» Work to be completed
Say how many lines of these entries include the word "vanishes", and answer with the number alone.

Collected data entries
════

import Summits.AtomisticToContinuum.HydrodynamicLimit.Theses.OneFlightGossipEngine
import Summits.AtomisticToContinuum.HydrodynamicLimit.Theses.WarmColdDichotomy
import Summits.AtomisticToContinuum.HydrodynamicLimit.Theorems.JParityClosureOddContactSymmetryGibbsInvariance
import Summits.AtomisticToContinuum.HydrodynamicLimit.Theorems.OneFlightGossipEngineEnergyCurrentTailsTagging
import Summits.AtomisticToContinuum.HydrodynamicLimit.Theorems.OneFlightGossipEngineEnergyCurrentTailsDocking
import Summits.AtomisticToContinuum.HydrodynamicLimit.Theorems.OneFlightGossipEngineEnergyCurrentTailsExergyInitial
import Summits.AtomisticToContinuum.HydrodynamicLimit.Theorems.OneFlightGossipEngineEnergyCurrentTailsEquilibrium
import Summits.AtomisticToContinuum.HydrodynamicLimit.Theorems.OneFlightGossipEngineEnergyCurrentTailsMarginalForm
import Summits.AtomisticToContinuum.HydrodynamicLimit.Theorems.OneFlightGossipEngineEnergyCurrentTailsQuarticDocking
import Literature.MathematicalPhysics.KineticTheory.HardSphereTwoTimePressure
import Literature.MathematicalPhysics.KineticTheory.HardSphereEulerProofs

════

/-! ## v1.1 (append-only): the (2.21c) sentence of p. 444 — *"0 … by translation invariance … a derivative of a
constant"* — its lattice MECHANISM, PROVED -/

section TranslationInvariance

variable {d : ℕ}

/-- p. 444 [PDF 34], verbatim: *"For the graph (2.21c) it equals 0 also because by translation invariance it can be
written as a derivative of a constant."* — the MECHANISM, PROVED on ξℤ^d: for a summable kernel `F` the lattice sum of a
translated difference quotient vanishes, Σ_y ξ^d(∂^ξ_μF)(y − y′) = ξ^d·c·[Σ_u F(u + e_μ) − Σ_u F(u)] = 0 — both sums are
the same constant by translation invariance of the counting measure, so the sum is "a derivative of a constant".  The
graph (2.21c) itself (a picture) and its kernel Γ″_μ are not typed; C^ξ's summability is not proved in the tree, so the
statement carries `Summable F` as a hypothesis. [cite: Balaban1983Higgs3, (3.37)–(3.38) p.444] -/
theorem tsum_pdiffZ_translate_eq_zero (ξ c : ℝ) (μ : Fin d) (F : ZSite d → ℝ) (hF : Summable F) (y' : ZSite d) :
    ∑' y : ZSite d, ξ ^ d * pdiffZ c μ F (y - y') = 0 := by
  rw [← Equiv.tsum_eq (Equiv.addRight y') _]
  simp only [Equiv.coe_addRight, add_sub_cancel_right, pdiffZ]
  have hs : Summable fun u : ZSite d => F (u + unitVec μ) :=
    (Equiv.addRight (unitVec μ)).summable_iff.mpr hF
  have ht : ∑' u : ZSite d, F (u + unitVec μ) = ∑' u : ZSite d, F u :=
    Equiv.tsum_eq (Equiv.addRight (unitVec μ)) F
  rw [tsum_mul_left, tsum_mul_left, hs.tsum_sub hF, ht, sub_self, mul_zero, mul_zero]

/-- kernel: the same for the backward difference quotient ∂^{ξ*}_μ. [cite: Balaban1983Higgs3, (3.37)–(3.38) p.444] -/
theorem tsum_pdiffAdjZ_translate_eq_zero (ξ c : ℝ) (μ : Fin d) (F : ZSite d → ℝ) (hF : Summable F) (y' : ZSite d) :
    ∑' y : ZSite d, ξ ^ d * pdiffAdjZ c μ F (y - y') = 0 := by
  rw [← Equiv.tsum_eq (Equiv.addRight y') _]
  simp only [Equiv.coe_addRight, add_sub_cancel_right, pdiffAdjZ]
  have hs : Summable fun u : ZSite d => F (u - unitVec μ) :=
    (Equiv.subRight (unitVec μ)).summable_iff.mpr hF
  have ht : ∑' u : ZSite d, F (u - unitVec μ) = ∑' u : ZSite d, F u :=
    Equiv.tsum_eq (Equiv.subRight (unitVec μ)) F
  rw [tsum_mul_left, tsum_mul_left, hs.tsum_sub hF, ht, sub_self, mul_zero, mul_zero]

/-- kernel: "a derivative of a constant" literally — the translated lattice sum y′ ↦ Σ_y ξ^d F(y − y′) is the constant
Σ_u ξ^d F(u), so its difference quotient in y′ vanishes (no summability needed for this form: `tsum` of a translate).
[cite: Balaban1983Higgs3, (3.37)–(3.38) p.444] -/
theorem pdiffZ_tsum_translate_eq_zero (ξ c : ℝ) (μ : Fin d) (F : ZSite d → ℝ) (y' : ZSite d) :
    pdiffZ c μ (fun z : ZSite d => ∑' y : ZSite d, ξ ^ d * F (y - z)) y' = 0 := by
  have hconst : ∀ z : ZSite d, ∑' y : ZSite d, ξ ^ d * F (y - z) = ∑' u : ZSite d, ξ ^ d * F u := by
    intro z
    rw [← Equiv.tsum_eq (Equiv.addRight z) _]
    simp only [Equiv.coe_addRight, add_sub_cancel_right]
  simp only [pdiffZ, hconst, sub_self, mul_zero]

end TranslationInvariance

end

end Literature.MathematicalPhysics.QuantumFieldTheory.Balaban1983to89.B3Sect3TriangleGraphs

════

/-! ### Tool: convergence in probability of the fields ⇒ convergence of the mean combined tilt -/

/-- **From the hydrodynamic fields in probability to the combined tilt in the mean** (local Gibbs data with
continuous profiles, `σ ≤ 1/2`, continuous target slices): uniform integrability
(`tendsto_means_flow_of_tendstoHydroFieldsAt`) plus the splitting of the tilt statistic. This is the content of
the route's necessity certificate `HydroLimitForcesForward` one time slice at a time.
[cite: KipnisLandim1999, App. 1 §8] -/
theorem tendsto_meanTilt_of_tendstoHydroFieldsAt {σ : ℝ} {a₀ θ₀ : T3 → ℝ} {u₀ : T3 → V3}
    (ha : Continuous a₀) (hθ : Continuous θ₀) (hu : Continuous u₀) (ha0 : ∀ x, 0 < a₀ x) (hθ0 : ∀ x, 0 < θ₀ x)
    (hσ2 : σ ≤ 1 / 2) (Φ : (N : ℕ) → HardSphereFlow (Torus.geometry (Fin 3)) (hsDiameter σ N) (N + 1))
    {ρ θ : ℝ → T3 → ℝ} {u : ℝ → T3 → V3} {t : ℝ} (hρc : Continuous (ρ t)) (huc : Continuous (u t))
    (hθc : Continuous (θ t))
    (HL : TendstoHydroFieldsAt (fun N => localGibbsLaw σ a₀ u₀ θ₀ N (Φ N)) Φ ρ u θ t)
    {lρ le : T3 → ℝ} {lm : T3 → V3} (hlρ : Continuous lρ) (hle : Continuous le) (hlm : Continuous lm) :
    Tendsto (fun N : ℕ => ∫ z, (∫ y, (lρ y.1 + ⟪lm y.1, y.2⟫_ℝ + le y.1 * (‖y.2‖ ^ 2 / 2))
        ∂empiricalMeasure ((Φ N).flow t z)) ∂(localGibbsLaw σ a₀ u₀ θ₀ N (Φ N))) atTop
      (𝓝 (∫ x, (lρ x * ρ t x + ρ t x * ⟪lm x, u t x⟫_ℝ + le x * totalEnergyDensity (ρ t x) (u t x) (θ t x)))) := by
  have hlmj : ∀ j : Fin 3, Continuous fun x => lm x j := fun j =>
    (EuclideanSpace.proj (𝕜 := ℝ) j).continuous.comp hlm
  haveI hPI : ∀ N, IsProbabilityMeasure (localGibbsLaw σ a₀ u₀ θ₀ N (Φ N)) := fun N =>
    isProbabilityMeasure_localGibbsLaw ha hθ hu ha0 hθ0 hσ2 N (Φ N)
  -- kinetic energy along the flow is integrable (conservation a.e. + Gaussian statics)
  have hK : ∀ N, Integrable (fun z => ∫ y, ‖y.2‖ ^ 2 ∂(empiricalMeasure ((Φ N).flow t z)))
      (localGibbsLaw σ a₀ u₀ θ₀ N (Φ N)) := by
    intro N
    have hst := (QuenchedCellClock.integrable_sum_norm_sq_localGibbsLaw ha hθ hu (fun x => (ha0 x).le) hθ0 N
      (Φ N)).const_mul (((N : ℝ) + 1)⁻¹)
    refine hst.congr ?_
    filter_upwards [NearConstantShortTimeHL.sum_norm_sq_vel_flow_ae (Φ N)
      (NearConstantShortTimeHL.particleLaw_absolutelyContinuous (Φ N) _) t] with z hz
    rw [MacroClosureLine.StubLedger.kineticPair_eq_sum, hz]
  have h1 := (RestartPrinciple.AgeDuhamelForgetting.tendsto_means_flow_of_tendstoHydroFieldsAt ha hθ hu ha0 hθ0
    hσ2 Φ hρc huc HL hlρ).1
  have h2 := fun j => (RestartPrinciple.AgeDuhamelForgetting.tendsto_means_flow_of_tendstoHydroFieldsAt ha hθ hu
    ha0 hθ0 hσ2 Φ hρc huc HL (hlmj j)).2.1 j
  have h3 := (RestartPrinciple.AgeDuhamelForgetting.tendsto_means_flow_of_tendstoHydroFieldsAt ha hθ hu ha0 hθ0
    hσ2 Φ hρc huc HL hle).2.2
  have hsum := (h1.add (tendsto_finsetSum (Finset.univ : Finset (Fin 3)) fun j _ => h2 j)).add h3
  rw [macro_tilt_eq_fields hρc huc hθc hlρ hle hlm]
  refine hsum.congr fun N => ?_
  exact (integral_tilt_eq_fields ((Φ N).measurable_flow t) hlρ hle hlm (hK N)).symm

════

» Answer area
2